/-- **`r_p = r_{p^1}`**: for `k = 1` Smith's "maximal `r` with `(ℤ/pℤ)^r ↪ Sel_{p^∞}`" is the
tree's `selmerTorsionRank p W = dim_{𝔽_p} Sel_{p^∞}(E/K)[p]` (arXiv:2503.17619, Notation 1.8 with
`k = 1`; `BSDSelmerSmithTwoSelmerRankLaws`). Unconditional: if `Sel[p]` were infinite both sides
are `0`. [cite: SmithGoldfeld2025, Notation 1.8] -/
theorem selmerTorsionRankPow_one (p : ℕ) [Fact p.Prime] (W : WeierstrassCurve K) :
    selmerTorsionRankPow p 1 W = selmerTorsionRank p W := by
  rw [selmerTorsionRankPow, pow_one]
  exact sSup_injective_zmod_eq_finrank_torsionBy _ p

/-- `0` is always an admissible `r` (the zero map from the trivial group is injective), so the
set in `selmerTorsionRankPow` is nonempty. [cite: SmithGoldfeld2025, Notation 1.8] -/
theorem zero_mem_setOf_selmerTorsionRankPow (p k : ℕ) (W : WeierstrassCurve K) :
    0 ∈ {r : ℕ | ∃ f : (Fin r → ZMod (p ^ k)) →+ ↥(selmerGroupPInfty W p), Function.Injective f} :=
  ⟨0, fun x y _ ↦ Subsingleton.elim x y⟩

end Ranks

/-- **`r_{2^k}(A^d)`** as a function of `d ∈ ℤ` ([Smi22a] Thm. 1.5, [Smi22b] Thm. 1.4; arXiv:2503.17619,
Notation 1.8): the `2^k`-Selmer rank of the quadratic twist `A^d = A.quadraticTwist d` (junk at
`d = 0`, excluded by every statement). [cite: SmithGoldfeld2025, Notation 1.8] -/
def twistSelmerTorsionRankPow (W : WeierstrassCurve ℚ) (k : ℕ) (d : ℤ) : ℕ :=
  selmerTorsionRankPow 2 k (W.quadraticTwist (d : ℚ))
════════════════════
When a line in the records above contains the word "WeierstrassCurve", copy it.

theorem selmerTorsionRankPow_one (p : ℕ) [Fact p.Prime] (W : WeierstrassCurve K) :
theorem zero_mem_setOf_selmerTorsionRankPow (p k : ℕ) (W : WeierstrassCurve K) :
def twistSelmerTorsionRankPow (W : WeierstrassCurve ℚ) (k : ℕ) (d : ℤ) : ℕ :=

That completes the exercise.